## Exercise
Your task is to filter the data below down to the lines holding "hρdef".

Start of Block

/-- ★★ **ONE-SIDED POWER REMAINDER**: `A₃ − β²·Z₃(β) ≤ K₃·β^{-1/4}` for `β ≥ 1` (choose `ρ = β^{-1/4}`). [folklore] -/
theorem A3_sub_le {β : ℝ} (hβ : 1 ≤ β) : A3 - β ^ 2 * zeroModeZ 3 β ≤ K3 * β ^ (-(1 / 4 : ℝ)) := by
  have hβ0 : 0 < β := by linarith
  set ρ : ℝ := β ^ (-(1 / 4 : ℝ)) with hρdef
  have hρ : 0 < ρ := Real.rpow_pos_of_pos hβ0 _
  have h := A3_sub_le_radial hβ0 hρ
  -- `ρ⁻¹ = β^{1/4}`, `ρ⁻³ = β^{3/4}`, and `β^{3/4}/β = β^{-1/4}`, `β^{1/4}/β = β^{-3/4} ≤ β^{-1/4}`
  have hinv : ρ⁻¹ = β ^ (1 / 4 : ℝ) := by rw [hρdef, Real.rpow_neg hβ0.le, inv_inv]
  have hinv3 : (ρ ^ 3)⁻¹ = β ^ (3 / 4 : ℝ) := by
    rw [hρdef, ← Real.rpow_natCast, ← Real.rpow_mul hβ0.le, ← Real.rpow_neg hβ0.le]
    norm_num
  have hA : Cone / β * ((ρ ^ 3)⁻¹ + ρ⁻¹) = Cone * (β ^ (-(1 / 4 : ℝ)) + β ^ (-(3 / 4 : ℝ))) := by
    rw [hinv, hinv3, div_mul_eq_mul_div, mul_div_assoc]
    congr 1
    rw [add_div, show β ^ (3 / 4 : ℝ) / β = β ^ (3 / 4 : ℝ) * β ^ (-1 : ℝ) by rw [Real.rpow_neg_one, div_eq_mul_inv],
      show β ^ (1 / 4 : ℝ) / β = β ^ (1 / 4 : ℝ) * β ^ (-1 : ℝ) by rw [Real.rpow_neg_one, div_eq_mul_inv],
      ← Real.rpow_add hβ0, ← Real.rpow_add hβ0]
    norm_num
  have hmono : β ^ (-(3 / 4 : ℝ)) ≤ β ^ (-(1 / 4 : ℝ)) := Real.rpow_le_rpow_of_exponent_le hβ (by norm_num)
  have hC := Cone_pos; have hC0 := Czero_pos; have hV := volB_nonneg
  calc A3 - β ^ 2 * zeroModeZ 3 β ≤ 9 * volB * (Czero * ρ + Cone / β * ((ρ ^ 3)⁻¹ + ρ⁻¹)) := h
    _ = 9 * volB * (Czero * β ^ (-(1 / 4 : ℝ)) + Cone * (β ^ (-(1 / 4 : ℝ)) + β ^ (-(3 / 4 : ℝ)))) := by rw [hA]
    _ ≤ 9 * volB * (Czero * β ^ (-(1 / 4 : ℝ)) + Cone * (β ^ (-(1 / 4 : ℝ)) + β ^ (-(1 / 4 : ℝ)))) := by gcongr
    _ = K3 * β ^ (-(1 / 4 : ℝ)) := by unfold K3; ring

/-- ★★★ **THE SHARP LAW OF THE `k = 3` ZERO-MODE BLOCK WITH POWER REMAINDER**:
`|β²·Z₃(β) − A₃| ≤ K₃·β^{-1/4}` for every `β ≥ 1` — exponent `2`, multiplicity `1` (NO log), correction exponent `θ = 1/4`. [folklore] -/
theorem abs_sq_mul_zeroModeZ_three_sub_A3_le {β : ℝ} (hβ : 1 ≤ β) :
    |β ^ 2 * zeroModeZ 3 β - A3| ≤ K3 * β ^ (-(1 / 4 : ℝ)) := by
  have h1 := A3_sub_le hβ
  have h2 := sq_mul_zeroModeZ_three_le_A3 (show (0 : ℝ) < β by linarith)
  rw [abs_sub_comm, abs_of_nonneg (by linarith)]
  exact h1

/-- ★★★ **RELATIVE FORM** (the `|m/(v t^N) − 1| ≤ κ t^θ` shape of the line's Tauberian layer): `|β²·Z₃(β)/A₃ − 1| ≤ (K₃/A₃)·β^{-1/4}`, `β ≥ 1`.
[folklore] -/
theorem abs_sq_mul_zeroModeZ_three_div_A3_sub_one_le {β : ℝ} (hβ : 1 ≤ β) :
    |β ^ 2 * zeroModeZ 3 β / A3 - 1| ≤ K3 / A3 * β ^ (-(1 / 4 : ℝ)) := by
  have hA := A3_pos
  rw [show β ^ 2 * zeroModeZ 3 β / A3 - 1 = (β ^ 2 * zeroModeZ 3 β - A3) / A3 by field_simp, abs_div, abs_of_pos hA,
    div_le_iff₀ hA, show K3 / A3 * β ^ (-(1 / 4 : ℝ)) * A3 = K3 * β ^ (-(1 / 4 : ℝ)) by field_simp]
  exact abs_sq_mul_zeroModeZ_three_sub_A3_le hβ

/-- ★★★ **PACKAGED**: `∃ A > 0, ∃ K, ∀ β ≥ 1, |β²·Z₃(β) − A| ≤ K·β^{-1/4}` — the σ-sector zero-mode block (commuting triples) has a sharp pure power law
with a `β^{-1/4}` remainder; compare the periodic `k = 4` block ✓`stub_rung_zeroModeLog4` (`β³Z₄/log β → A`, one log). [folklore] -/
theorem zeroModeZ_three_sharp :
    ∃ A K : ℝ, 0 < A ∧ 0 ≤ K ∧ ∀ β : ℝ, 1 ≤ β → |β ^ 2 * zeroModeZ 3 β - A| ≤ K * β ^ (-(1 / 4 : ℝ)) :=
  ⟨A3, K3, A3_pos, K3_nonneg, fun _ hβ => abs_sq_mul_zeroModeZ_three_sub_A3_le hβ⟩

End of Block

## Exercise answer
  set ρ : ℝ := β ^ (-(1 / 4 : ℝ)) with hρdef
  have hinv : ρ⁻¹ = β ^ (1 / 4 : ℝ) := by rw [hρdef, Real.rpow_neg hβ0.le, inv_inv]
    rw [hρdef, ← Real.rpow_natCast, ← Real.rpow_mul hβ0.le, ← Real.rpow_neg hβ0.le]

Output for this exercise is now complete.